▸ WHAT IS NEEDED: Each line of the records that holds the word "blocks" should be copied out.

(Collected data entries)
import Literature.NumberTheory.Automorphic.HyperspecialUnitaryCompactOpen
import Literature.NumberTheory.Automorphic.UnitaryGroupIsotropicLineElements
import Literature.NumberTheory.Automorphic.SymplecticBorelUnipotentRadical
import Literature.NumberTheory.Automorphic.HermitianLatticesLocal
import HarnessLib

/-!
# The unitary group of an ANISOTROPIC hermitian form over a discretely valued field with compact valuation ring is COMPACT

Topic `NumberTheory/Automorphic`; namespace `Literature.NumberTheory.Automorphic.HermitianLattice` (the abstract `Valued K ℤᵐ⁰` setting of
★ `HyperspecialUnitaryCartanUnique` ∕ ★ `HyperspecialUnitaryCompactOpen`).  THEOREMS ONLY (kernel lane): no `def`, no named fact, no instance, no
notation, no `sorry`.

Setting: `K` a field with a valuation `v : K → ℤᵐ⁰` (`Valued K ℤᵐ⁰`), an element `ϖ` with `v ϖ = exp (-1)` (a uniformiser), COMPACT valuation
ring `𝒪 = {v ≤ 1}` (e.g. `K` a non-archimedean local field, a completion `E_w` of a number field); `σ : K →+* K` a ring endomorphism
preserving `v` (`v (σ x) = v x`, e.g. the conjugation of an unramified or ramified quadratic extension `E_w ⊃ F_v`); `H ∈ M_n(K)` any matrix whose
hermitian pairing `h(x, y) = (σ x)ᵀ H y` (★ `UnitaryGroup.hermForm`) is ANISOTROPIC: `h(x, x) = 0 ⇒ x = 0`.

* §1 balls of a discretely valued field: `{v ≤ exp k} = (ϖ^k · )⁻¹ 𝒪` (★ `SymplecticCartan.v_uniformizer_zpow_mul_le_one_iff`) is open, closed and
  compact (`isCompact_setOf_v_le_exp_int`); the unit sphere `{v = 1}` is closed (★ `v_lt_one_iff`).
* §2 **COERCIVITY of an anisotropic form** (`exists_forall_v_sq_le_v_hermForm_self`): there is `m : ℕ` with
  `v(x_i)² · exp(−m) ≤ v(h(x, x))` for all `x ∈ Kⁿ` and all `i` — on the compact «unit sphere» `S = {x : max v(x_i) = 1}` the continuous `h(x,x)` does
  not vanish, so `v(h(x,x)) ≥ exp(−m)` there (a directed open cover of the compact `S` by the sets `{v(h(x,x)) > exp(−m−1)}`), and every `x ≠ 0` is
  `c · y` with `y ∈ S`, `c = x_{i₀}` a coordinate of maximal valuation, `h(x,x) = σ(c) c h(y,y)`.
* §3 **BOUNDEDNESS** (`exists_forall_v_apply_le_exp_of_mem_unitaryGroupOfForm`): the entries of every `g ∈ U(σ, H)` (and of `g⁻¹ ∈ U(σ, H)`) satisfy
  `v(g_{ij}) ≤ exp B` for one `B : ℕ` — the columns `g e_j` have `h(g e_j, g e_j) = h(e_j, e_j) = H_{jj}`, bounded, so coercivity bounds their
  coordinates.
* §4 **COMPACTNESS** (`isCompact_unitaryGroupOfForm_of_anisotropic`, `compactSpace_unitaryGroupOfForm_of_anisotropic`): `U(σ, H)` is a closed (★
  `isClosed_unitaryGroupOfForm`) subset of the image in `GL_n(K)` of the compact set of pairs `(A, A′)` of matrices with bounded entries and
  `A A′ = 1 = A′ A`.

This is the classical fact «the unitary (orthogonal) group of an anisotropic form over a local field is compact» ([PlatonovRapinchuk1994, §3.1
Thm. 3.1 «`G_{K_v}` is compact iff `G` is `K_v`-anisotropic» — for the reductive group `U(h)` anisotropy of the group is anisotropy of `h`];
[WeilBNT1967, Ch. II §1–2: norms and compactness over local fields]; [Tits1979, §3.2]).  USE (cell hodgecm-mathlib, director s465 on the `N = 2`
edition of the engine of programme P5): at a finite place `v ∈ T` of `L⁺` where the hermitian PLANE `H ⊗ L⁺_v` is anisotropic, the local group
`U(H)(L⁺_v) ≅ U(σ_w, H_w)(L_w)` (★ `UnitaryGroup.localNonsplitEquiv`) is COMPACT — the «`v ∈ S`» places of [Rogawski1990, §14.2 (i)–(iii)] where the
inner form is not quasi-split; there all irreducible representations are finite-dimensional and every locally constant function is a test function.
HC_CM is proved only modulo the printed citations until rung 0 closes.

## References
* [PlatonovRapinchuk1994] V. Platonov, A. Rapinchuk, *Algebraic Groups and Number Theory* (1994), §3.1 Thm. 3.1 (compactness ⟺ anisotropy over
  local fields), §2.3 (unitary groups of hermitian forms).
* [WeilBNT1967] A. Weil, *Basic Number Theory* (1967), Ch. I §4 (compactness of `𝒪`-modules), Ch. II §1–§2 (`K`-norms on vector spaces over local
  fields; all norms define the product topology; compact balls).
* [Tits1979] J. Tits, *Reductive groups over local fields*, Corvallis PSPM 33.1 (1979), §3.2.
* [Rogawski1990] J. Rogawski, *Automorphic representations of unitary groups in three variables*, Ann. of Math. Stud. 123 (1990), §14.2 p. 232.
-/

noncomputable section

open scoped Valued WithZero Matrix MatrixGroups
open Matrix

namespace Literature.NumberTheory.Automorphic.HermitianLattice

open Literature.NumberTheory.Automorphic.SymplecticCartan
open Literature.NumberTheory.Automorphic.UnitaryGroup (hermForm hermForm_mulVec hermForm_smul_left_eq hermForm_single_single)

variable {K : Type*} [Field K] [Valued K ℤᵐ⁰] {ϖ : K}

* * *

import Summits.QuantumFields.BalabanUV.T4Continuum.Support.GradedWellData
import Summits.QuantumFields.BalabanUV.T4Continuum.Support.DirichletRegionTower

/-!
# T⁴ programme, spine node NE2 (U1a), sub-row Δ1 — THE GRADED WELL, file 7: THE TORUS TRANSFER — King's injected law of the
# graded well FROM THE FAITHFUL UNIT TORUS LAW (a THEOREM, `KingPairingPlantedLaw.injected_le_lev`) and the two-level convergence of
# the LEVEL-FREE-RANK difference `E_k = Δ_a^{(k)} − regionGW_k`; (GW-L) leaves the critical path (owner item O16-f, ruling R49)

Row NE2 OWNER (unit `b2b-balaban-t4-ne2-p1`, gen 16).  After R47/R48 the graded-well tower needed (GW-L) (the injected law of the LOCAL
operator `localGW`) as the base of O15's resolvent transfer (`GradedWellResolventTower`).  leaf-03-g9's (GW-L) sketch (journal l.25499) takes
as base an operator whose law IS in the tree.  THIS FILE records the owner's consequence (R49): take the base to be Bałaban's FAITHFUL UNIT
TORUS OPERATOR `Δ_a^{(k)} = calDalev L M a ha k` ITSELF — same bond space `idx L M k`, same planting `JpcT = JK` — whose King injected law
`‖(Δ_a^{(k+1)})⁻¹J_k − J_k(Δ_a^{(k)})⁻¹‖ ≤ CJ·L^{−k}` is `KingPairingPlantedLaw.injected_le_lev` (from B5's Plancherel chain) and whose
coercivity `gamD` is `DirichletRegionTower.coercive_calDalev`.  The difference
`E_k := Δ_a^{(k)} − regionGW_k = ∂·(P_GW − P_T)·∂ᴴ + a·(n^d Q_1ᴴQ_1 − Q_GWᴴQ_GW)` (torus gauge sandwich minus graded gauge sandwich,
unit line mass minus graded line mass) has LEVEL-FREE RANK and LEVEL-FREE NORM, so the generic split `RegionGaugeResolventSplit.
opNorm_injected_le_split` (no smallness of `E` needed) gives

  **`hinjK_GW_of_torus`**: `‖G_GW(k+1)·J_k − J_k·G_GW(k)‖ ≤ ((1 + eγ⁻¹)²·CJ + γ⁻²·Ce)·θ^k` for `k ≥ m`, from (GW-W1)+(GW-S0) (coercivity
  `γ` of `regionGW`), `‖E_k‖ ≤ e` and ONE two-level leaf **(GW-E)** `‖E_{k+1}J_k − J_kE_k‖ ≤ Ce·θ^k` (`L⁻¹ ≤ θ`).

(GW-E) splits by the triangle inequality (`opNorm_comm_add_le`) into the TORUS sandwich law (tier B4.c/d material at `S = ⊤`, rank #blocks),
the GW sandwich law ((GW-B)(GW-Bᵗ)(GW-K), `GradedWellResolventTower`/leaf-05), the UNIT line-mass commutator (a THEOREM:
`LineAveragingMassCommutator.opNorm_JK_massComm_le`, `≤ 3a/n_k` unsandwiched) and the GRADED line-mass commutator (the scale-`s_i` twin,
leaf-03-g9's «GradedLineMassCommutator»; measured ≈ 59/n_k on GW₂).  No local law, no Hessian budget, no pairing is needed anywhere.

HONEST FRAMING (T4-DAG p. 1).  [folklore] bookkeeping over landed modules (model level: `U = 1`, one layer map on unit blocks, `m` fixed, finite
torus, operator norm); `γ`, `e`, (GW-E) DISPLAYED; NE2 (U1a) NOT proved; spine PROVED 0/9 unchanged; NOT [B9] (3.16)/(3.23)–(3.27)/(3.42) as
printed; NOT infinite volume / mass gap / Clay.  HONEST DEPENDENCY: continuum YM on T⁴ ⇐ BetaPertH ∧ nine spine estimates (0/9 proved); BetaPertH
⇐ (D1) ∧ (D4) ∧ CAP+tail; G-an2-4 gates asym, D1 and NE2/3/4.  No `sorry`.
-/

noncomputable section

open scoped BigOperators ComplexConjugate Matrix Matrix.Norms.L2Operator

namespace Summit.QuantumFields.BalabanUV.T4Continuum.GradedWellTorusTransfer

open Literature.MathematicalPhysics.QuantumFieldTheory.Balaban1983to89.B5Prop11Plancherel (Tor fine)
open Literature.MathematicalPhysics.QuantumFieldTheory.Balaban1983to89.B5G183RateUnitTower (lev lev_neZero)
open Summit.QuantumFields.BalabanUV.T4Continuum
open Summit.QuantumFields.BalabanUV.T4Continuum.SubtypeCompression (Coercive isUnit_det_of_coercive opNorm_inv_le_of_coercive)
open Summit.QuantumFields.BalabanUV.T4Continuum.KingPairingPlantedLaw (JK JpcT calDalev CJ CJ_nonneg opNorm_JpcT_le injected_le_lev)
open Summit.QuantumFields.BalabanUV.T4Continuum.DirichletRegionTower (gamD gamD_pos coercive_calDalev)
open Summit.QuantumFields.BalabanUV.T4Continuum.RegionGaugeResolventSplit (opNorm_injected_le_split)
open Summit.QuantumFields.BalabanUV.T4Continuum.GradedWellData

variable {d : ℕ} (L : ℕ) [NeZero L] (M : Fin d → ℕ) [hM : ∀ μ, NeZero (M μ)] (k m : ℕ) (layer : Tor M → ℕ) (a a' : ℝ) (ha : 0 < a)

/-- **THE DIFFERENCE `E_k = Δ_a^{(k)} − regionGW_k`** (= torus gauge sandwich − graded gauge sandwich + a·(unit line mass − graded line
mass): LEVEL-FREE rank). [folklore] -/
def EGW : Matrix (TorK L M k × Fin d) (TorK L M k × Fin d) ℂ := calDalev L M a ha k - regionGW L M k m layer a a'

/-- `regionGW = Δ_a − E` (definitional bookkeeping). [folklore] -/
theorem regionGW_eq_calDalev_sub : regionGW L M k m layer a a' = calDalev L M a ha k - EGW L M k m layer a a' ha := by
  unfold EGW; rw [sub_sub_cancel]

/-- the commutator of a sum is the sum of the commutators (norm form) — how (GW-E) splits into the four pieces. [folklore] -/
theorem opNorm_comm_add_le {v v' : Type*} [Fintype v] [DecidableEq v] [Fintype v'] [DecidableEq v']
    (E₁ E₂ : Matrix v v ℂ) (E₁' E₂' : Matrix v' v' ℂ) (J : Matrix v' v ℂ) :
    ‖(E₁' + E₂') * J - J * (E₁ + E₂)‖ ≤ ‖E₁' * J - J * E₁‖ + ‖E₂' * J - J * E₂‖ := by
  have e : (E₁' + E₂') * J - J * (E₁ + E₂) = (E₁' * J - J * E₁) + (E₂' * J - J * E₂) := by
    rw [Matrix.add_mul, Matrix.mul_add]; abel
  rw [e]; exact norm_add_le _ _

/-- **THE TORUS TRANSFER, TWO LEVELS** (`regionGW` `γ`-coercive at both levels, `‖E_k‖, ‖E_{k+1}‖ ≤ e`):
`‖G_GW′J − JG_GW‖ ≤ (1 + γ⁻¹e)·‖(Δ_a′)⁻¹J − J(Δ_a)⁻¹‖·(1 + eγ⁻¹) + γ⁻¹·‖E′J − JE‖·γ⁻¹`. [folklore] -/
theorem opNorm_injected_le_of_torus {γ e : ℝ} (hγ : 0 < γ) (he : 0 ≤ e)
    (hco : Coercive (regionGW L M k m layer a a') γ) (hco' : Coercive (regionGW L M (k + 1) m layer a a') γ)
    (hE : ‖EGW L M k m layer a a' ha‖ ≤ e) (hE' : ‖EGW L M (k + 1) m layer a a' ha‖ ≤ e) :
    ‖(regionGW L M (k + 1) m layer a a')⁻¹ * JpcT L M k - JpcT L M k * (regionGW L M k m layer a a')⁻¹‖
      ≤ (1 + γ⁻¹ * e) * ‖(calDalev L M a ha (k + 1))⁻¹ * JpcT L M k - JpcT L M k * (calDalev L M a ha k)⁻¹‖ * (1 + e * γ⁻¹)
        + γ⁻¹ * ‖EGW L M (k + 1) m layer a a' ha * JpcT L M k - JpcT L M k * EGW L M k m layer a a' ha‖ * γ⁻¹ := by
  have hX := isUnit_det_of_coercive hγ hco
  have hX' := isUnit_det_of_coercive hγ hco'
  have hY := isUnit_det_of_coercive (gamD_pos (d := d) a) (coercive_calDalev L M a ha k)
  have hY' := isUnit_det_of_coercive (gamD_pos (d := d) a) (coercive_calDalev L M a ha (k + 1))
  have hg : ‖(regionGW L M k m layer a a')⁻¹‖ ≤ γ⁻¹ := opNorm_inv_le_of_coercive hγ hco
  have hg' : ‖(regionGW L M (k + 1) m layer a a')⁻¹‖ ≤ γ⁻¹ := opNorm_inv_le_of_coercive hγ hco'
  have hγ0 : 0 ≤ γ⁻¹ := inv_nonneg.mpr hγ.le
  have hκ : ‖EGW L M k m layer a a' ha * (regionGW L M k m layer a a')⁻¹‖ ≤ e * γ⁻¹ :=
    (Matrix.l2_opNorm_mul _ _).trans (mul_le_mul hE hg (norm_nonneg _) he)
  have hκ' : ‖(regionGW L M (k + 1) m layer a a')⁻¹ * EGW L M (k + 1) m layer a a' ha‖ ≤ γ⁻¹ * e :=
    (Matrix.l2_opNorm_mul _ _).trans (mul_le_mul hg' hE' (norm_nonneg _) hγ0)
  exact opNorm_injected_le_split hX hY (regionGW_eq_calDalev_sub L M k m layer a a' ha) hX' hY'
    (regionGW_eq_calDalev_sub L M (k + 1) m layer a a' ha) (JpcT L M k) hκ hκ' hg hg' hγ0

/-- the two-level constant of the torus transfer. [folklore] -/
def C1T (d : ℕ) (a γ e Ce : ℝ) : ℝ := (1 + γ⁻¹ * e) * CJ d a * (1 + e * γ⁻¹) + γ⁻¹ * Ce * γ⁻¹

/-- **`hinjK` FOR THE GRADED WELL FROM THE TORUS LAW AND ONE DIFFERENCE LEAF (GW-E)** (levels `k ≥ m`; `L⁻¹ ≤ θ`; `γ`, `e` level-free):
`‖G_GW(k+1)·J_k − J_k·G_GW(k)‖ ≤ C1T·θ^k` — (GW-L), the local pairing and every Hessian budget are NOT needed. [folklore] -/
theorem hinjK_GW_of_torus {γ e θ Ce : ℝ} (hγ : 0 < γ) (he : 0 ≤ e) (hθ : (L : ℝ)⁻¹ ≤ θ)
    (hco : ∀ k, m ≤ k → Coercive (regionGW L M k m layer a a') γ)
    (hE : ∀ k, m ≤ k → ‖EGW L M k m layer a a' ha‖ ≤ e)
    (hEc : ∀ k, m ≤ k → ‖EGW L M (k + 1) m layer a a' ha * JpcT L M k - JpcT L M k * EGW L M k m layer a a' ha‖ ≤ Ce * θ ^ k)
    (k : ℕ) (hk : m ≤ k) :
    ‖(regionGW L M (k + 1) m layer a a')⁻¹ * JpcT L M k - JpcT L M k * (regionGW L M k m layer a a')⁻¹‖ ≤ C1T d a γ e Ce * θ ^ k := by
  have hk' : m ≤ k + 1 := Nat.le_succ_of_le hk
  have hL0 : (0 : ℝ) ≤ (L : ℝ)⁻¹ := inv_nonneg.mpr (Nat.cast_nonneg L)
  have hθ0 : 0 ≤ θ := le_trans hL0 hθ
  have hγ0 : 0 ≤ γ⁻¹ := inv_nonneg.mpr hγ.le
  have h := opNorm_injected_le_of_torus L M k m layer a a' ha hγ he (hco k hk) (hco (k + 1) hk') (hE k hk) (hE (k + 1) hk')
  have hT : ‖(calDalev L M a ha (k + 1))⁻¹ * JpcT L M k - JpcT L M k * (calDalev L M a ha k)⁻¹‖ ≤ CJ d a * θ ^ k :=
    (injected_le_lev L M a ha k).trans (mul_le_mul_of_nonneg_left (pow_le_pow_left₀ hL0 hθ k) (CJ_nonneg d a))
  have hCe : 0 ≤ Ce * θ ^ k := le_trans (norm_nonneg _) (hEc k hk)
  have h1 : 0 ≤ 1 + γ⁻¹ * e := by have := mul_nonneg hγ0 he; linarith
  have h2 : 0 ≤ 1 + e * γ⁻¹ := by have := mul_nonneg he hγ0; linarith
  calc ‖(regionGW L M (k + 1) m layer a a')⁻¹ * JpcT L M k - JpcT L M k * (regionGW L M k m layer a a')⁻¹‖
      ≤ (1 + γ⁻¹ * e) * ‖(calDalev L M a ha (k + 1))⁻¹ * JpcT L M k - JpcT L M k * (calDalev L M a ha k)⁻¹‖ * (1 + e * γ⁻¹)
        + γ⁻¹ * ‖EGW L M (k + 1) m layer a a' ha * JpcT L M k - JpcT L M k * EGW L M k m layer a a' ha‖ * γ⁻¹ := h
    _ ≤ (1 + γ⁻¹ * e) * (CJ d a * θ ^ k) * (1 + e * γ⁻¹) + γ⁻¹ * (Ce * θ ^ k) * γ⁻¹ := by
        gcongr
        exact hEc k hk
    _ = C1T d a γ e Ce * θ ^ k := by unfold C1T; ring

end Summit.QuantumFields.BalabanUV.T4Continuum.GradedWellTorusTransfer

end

▸ WORKED SOLUTION:
(GW-E) splits by the triangle inequality (`opNorm_comm_add_le`) into the TORUS sandwich law (tier B4.c/d material at `S = ⊤`, rank #blocks),
HONEST FRAMING (T4-DAG p. 1).  [folklore] bookkeeping over landed modules (model level: `U = 1`, one layer map on unit blocks, `m` fixed, finite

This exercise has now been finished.